5.4 Debris mitigation Requirements The Sentinel Small Sats shall fully comply with the ESA debris mitigation policies (ESA-ADMIN-IPOL(2014)2 - Space Debris Mitigation for Agency Projects).

5.5 Quality Assurance & Safety Requirements The following documents may be used to support the Product and Quality Assurance activities by the developers: Tailored ECSS Engineering Standards for IOD CubeSat Projects, ref. TEC-SY/128/2013/SPD/RW, issue 1, revision 3, 24 November 2016. Product and Quality Assurance Requirements for IOD CubeSat Projects, ref. TEC-SY/129/2013/SPD/RW, issue 1, revision 2, 05 October 2016. 6 Planning The Sentinel Small Sat mission shall be designed, developed, tested and delivered for launch within 12 months of the prize award date and in any case by the SSMS Proof of Concept Flight on Vega required delivery date. The mission shall be a hands-off programme for ESA. The proposers are free to engage the support of other agencies or institutions to ensure the degree of project oversight they consider useful.

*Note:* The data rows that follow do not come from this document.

import Literature.Analysis.PDE.PatchLocalization
import Literature.Analysis.PDE.LinApriori
import HarnessLib

/-!
# Gluing chart-wise constructions: slab-smooth globalisation and the transport multipliers between
# the partition localisation and the cut-off localisation (topic `Analysis/PDE`)

Analytic–geometric layer of the programme to prove short-time existence for quasilinear
strictly parabolic systems on a closed manifold (hypothesis `hQL` of
`Literature.Geometry.Riemannian.ricciFlow_shortTime_existence_of_quasilinear`). The existence
construction works chart by chart on a patch system `P` and glues with the cut-offs: a time
dependent field `g` on the model produced in chart `p` is pulled back as `κ_p.globalize (g s)`,
and a source `f` on `M` is localised to chart `q` as the **partition expression**
`rhoExpr P q f = ρ̂_q • f ∘ κ_q⁻¹` (so that `Σ_q globalize_q (rhoExpr q f) = f`). This file proves
the bookkeeping facts of this gluing:

* `contDiffOn_slab_globalize_comp_inv` — chart expressions of the globalisation of a slab-smooth
  field supported in a fixed compact subset of the target are slab-smooth in EVERY chart;
  `derivWithin_globalize` — time derivatives pass through the globalisation;
  `sum_globalize_rhoExpr` — the partition expressions reassemble the source;
* the **transport multipliers**: for smooth `θ` supported compactly in the target of `κ'` and
  `g₀` supported compactly in the target of `κ`, the multiplier `y ↦ θ y * globalize_κ g₀ (κ'⁻¹ y)`
  is smooth with support in a compact subset of the overlap (`contDiff_mul_globalize_comp_inv`,
  `exists_compact_tsupport_mul_globalize_subset`);
* the two **transport identities** `rhoExpr q (globalize_p g) = m_A • g ∘ τ_{qp}` (for `g`
  supported in `tsupport cut_p`, `rhoExpr_globalize_eq`) and
  `cutExpr p f = Σ_q m_B • (rhoExpr q f) ∘ τ_{pq}` (`cutExpr_eq_sum_rhoExpr`), whose summands are
  transports with multipliers compactly supported in the overlaps, hence bounded in every
  Sobolev energy by `PatchSystemLoc.sobolevEnergy_smul_comp_transition_le`
  (`exists_rhoExpr_globalize_le`, `exists_cutExpr_le_sum_rhoExpr`).

Everything is proved; no named fact and no `sorry` is introduced.

## References

* J. M. Lee, *Introduction to Smooth Manifolds*, 2nd ed., Springer 2013, Ch. 2 and Thm. 2.23
  (gluing with partitions of unity and bump functions). [Lee2013]
* R. A. Adams, *Sobolev Spaces*, Academic Press 1975, Thm. 3.35. [Adams1975]
-/

noncomputable section

open Set Function Filter Topology Metric MeasureTheory
open scoped Manifold ContDiff Topology ENNReal

namespace Literature.Analysis.PDE

open Literature.Geometry.Manifold Literature.Analysis.FluidPDE

variable {E : Type*} [NormedAddCommGroup E] [NormedSpace ℝ E] {H : Type*} [TopologicalSpace H]
variable {I : ModelWithCorners ℝ E H} {M : Type*} [TopologicalSpace M] [ChartedSpace H M]
variable {E' : Type*} [NormedAddCommGroup E'] [InnerProductSpace ℝ E'] [FiniteDimensional ℝ E']
variable {F : Type*} [NormedAddCommGroup F] [NormedSpace ℝ F]

/-! ### Slab-smooth globalisation -/

namespace SlabGlue

omit [FiniteDimensional ℝ E'] in
/-- **Time derivatives pass through the globalisation.** [folklore] -/
theorem derivWithin_globalize (κ : FramedChart I M E') (g : ℝ → E' → F) (S : Set ℝ) (s : ℝ) (x : M) :
    derivWithin (fun s ↦ κ.globalize (g s) x) S s = κ.globalize (timeDerivWithin S g s) x := by
  by_cases hx : x ∈ κ.source
  · simp only [κ.globalize_of_mem hx, timeDerivWithin_apply]
  · simp [κ.globalize_of_notMem hx]

omit [FiniteDimensional ℝ E'] in
/-- **Chart expressions of the globalisation of a slab-smooth field are slab-smooth**: if `g` is
smooth on `S ×ˢ κ.target` with `tsupport (g s) ⊆ K` for all `s`, `K` compact, `K ⊆ κ.target`, then
`(s, y) ↦ κ.globalize (g s) (κ'.inv y)` is smooth on `S ×ˢ κ'.target` for every framed chart `κ'`.
[cite: Lee2013, Ch. 2] -/
theorem contDiffOn_slab_globalize_comp_inv [IsManifold I ∞ M] [I.Boundaryless] [T2Space M]
    (κ κ' : FramedChart I M E') {S : Set ℝ} {g : ℝ → E' → F} (hg : ContDiffOn ℝ ∞ (uncurry g) (S ×ˢ κ.target))
    {K : Set E'} (hK : IsCompact K) (hKt : K ⊆ κ.target) (hgK : ∀ s, tsupport (g s) ⊆ K) :
    ContDiffOn ℝ ∞ (uncurry fun s y ↦ κ.globalize (g s) (κ'.inv y)) (S ×ˢ κ'.target) := by
  rintro ⟨s, y⟩ hsy
  have hs : s ∈ S := (mem_prod.1 hsy).1
  have hy : y ∈ κ'.target := (mem_prod.1 hsy).2
  obtain ⟨hKc, hKs⟩ := κ.isCompact_image_inv hK hKt
  have hKcl : IsClosed (κ.inv '' K) := hKc.isClosed
  by_cases hys : κ'.inv y ∈ κ.source
  · -- on the overlap the chart expression is `g s ∘ transition`
    have hyo : y ∈ κ'.overlap κ := (κ'.mem_overlap_iff κ).2 ⟨hy, hys⟩
    have hO := κ'.isOpen_overlap κ
    have hsm : ContDiffOn ℝ ∞ (uncurry fun s y ↦ g s (κ'.transition κ y)) (S ×ˢ κ'.overlap κ) := by
      have h1 : ContDiffOn ℝ ∞ (fun q : ℝ × E' ↦ (q.1, κ'.transition κ q.2)) (S ×ˢ κ'.overlap κ) :=
        contDiffOn_fst.prodMk ((κ'.contDiffOn_transition κ).comp contDiffOn_snd fun q hq ↦ (mem_prod.1 hq).2)
      refine hg.comp h1 fun q hq ↦ mk_mem_prod (mem_prod.1 hq).1 ?_
      exact κ.overlap_subset_target κ' (κ'.transition_mem_overlap κ (mem_prod.1 hq).2)
    have heq : EqOn (uncurry fun s y ↦ κ.globalize (g s) (κ'.inv y)) (uncurry fun s y ↦ g s (κ'.transition κ y))
        (S ×ˢ κ'.overlap κ) := by
      rintro ⟨s₁, y₁⟩ hq
      obtain ⟨_, hy₁s⟩ := (κ'.mem_overlap_iff κ).1 (mem_prod.1 hq).2
      simp only [uncurry, FramedChart.transition_apply]
      exact κ.globalize_of_mem hy₁s
    have h2 : ContDiffWithinAt ℝ ∞ (uncurry fun s y ↦ κ.globalize (g s) (κ'.inv y)) (S ×ˢ κ'.overlap κ) (s, y) :=
      (hsm (s, y) (mk_mem_prod hs hyo)).congr heq (heq (mk_mem_prod hs hyo))
    refine h2.mono_of_mem_nhdsWithin ?_
    refine mem_nhdsWithin.2 ⟨univ ×ˢ κ'.overlap κ, isOpen_univ.prod hO, mk_mem_prod (mem_univ _) hyo, ?_⟩
    rintro ⟨s', y'⟩ ⟨h1, h2⟩
    exact mk_mem_prod (mem_prod.1 h2).1 (mem_prod.1 h1).2
  · -- off the source of `κ` the globalisation vanishes near `κ'.inv y`, for all times
    have hyK : κ'.inv y ∉ κ.inv '' K := fun h ↦ hys (hKs h)
    have hU : IsOpen (κ'.target ∩ κ'.inv ⁻¹' (κ.inv '' K)ᶜ) :=
      κ'.continuousOn_inv.isOpen_inter_preimage κ'.isOpen_target hKcl.isOpen_compl
    have hyU : y ∈ κ'.target ∩ κ'.inv ⁻¹' (κ.inv '' K)ᶜ := ⟨hy, hyK⟩
    have hzero : ∀ s', ∀ y₁ ∈ κ'.target ∩ κ'.inv ⁻¹' (κ.inv '' K)ᶜ, κ.globalize (g s') (κ'.inv y₁) = 0 := by
      intro s' y₁ hy₁
      refine κ.globalize_eq_zero fun h ↦ hy₁.2 ?_
      rw [κ.image_inv_eq hKt]
      exact ⟨h.1, hgK s' h.2⟩
    have hev : (uncurry fun s y ↦ κ.globalize (g s) (κ'.inv y)) =ᶠ[𝓝 (s, y)] fun _ ↦ 0 := by
      filter_upwards [(isOpen_univ.prod hU).mem_nhds (mk_mem_prod (mem_univ s) hyU)] with q hq
      exact hzero q.1 q.2 (mem_prod.1 hq).2
    exact ((contDiffAt_const (c := (0 : F))).congr_of_eventuallyEq hev).contDiffWithinAt

omit [FiniteDimensional ℝ E'] in
/-- Sums of chart-slab-smooth fields are chart-slab-smooth. [folklore] -/
theorem contDiffOn_slab_sum {κ' : FramedChart I M E'} {S : Set ℝ} {ι' : Type*} (t : Finset ι') {V : ι' → ℝ → M → F}
    (hV : ∀ i ∈ t, ContDiffOn ℝ ∞ (uncurry fun s y ↦ V i s (κ'.inv y)) (S ×ˢ κ'.target)) :
    ContDiffOn ℝ ∞ (uncurry fun s y ↦ ∑ i ∈ t, V i s (κ'.inv y)) (S ×ˢ κ'.target) := by
  have : (uncurry fun s y ↦ ∑ i ∈ t, V i s (κ'.inv y)) = fun q ↦ ∑ i ∈ t, (uncurry fun s y ↦ V i s (κ'.inv y)) q := by
    funext ⟨s, y⟩; simp
  rw [this]
  exact ContDiffOn.sum hV

end SlabGlue

/-! ### The partition expression of a source -/

variable {ι : Type*} [Fintype ι] (P : PatchSystem I M E' ι)

namespace PatchSystemLoc

/-- **The partition expression** `rhoExpr P q f = ρ̂_q • f ∘ κ_q⁻¹` of a function `f` on `M`
(the product form; `ρ̂_q` vanishes off the target, so no zero-extension is needed).
[cite: Lee2013, Thm. 2.23] -/
def rhoExpr (q : ι) (f : M → F) (y : E') : F := P.rhoHat q y • f ((P.chart q).inv y)

/-- `rhoExpr_apply`: unfolding. [folklore] -/
theorem rhoExpr_apply (q : ι) (f : M → F) (y : E') : rhoExpr P q f y = P.rhoHat q y • f ((P.chart q).inv y) := rfl

/-- The partition expression vanishes off `closedBall 0 (2r_q)`. [folklore] -/
theorem rhoExpr_eq_zero (q : ι) (f : M → F) {y : E'} (hy : y ∉ closedBall (0 : E') (2 * P.r q)) : rhoExpr P q f y = 0 := by
  rw [rhoExpr_apply, image_eq_zero_of_notMem_tsupport fun h ↦ hy (P.tsupport_rhoHat_subset q h), zero_smul]

/-- `tsupport (rhoExpr q f) ⊆ closedBall 0 (2r_q)`. [folklore] -/
theorem tsupport_rhoExpr_subset (q : ι) (f : M → F) : tsupport (rhoExpr P q f) ⊆ closedBall (0 : E') (2 * P.r q) :=
  closure_minimal (fun y hy ↦ by by_contra h; exact hy (rhoExpr_eq_zero P q f h)) isClosed_closedBall

/-- **The partition expressions reassemble the source**: `Σ_q globalize_q (rhoExpr q f) = f`.
[cite: Lee2013, Thm. 2.23] -/
theorem sum_globalize_rhoExpr (f : M → F) (x : M) : ∑ q, (P.chart q).globalize (rhoExpr P q f) x = f x := by
  have h : ∀ q, (P.chart q).globalize (rhoExpr P q f) x = P.rho q x • f x := by
    intro q
    by_cases hx : x ∈ (P.chart q).source
    · rw [(P.chart q).globalize_of_mem hx, rhoExpr_apply, P.rhoHat_map q hx, (P.chart q).inv_map hx]
    · rw [(P.chart q).globalize_of_notMem hx, P.rho_eq_zero_of_notMem q hx, zero_smul]
  simp only [h, ← Finset.sum_smul, P.sum_rho x, one_smul]

variable [IsManifold I ∞ M] [I.Boundaryless] [T2Space M]

/-- **The partition expression of a chart-slab-smooth field is slab-smooth on the whole model.**
[folklore] -/
theorem contDiffOn_slab_rhoExpr (q : ι) {S : Set ℝ} {f : ℝ → M → F}
    (hf : ContDiffOn ℝ ∞ (uncurry fun s y ↦ f s ((P.chart q).inv y)) (S ×ˢ (P.chart q).target)) :
    ContDiffOn ℝ ∞ (uncurry fun s y ↦ rhoExpr P q (f s) y) (S ×ˢ univ) :=
  contDiffOn_slab_smul_of_tsupport_subset (P.chart q).isOpen_target (P.contDiff_rhoHat q)
    ((P.tsupport_rhoHat_subset q).trans (P.closedBall_subset_target q (by norm_num))) hf

/-- The partition expression of a function with smooth chart expressions is smooth. [folklore] -/
theorem contDiff_rhoExpr (q : ι) {f : M → F} (hf : ContDiffOn ℝ ∞ (f ∘ (P.chart q).inv) (P.chart q).target) :
    ContDiff ℝ ∞ (rhoExpr P q f) :=
  contDiff_smul_of_tsupport_subset (P.chart q).isOpen_target (P.contDiff_rhoHat q)
    ((P.tsupport_rhoHat_subset q).trans (P.closedBall_subset_target q (by norm_num))) hf

/-! ### Transport multipliers -/

omit [FiniteDimensional ℝ E'] [Fintype ι] in
/-- **Multipliers of the form `θ · (globalize_κ g₀) ∘ κ'⁻¹` are smooth** when `θ` is smooth with
support inside the target of `κ'` and `g₀` is smooth with support in a compact subset of the
target of `κ`. [cite: Lee2013, Ch. 2] -/
theorem contDiff_mul_globalize_comp_inv (κ κ' : FramedChart I M E') {θ : E' → ℝ} (hθ : ContDiff ℝ ∞ θ)
    (hθt : tsupport θ ⊆ κ'.target) {g₀ : E' → ℝ} (hg₀ : ContDiff ℝ ∞ g₀) {C : Set E'} (hC : IsCompact C)
    (hCt : C ⊆ κ.target) (hg₀C : tsupport g₀ ⊆ C) :
    ContDiff ℝ ∞ fun y ↦ θ y * κ.globalize g₀ (κ'.inv y) := by
  have h := contDiff_smul_of_tsupport_subset κ'.isOpen_target hθ hθt
    (κ.contDiffOn_globalize_comp_inv κ' hg₀.contDiffOn hC hCt hg₀C)
  simpa only [smul_eq_mul, Function.comp_apply] using h

omit [FiniteDimensional ℝ E'] [Fintype ι] [IsManifold I ∞ M] [I.Boundaryless] in
/-- **The support of such a multiplier lies in a compact subset of the overlap**:
`tsupport (θ · globalize_κ g₀ ∘ κ'⁻¹) ⊆ κ'.map (κ'⁻¹ Cθ ∩ κ⁻¹ C) ⊆ overlap κ' κ`. [folklore] -/
theorem exists_compact_tsupport_mul_globalize_subset (κ κ' : FramedChart I M E') {θ : E' → ℝ} {Cθ : Set E'}
    (hCθ : IsCompact Cθ) (hCθt : Cθ ⊆ κ'.target) (hθC : tsupport θ ⊆ Cθ) {g₀ : E' → ℝ} {C : Set E'}
    (hC : IsCompact C) (hCt : C ⊆ κ.target) (hg₀C : tsupport g₀ ⊆ C) :
    ∃ K : Set E', IsCompact K ∧ K ⊆ κ'.overlap κ ∧ tsupport (fun y ↦ θ y * κ.globalize g₀ (κ'.inv y)) ⊆ K := by
  obtain ⟨hC1, hC1s⟩ := κ'.isCompact_image_inv hCθ hCθt
  obtain ⟨hC2, hC2s⟩ := κ.isCompact_image_inv hC hCt
  set KM : Set M := κ'.inv '' Cθ ∩ κ.inv '' C with hKM
  have hKMc : IsCompact KM := hC1.inter_right hC2.isClosed
  have hKM1 : KM ⊆ κ'.source := fun x hx ↦ hC1s hx.1
  have hKM2 : KM ⊆ κ.source := fun x hx ↦ hC2s hx.2
  obtain ⟨hK, _⟩ := κ'.isCompact_image_map hKMc hKM1
  refine ⟨κ'.map '' KM, hK, ?_, ?_⟩
  · rintro y ⟨x, hx, rfl⟩
    exact κ'.map_mem_overlap κ (hKM1 hx) (hKM2 hx)
  · refine closure_minimal (fun y hy ↦ ?_) hK.isClosed
    rw [mem_support] at hy
    have hθy : θ y ≠ 0 := left_ne_zero_of_mul hy
    have hgy : κ.globalize g₀ (κ'.inv y) ≠ 0 := right_ne_zero_of_mul hy
    have hyC : y ∈ Cθ := hθC (subset_tsupport _ hθy)
    have hyt : y ∈ κ'.target := hCθt hyC
    have hxs : κ'.inv y ∈ κ.source := by
      by_contra h; exact hgy (κ.globalize_of_notMem h)
    rw [κ.globalize_of_mem hxs] at hgy
    have hmC : κ.map (κ'.inv y) ∈ C := hg₀C (subset_tsupport _ hgy)
    refine ⟨κ'.inv y, ⟨⟨y, hyC, rfl⟩, ?_⟩, κ'.map_inv hyt⟩
    exact ⟨κ.map (κ'.inv y), hmC, κ.inv_map hxs⟩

Under no circumstances ESA shall be held responsible for the completion or accomplishments of the mission or any consequential situations or events. 7 Financial & Contractual aspects The winner of the Sentinel Small Sat (S^3) challenge shall be awarded 1 MEuro and provided with one launch service free of charge. ESA shall decide on an incremental payment plan based on the procurement plan by the bidder. The team behind the winning proposal will be asked to sign a contract with ESA which will serve to identify the rights and obligations of the team towards ESA, in particular the way the funding is disbursed to the team. For this purpose ESA’s General Clauses and Conditions for Contracts shall apply [http://www.esa.int/About_Us/Law_at_ESA/Highlights_of_ESA_rules_and_regulations]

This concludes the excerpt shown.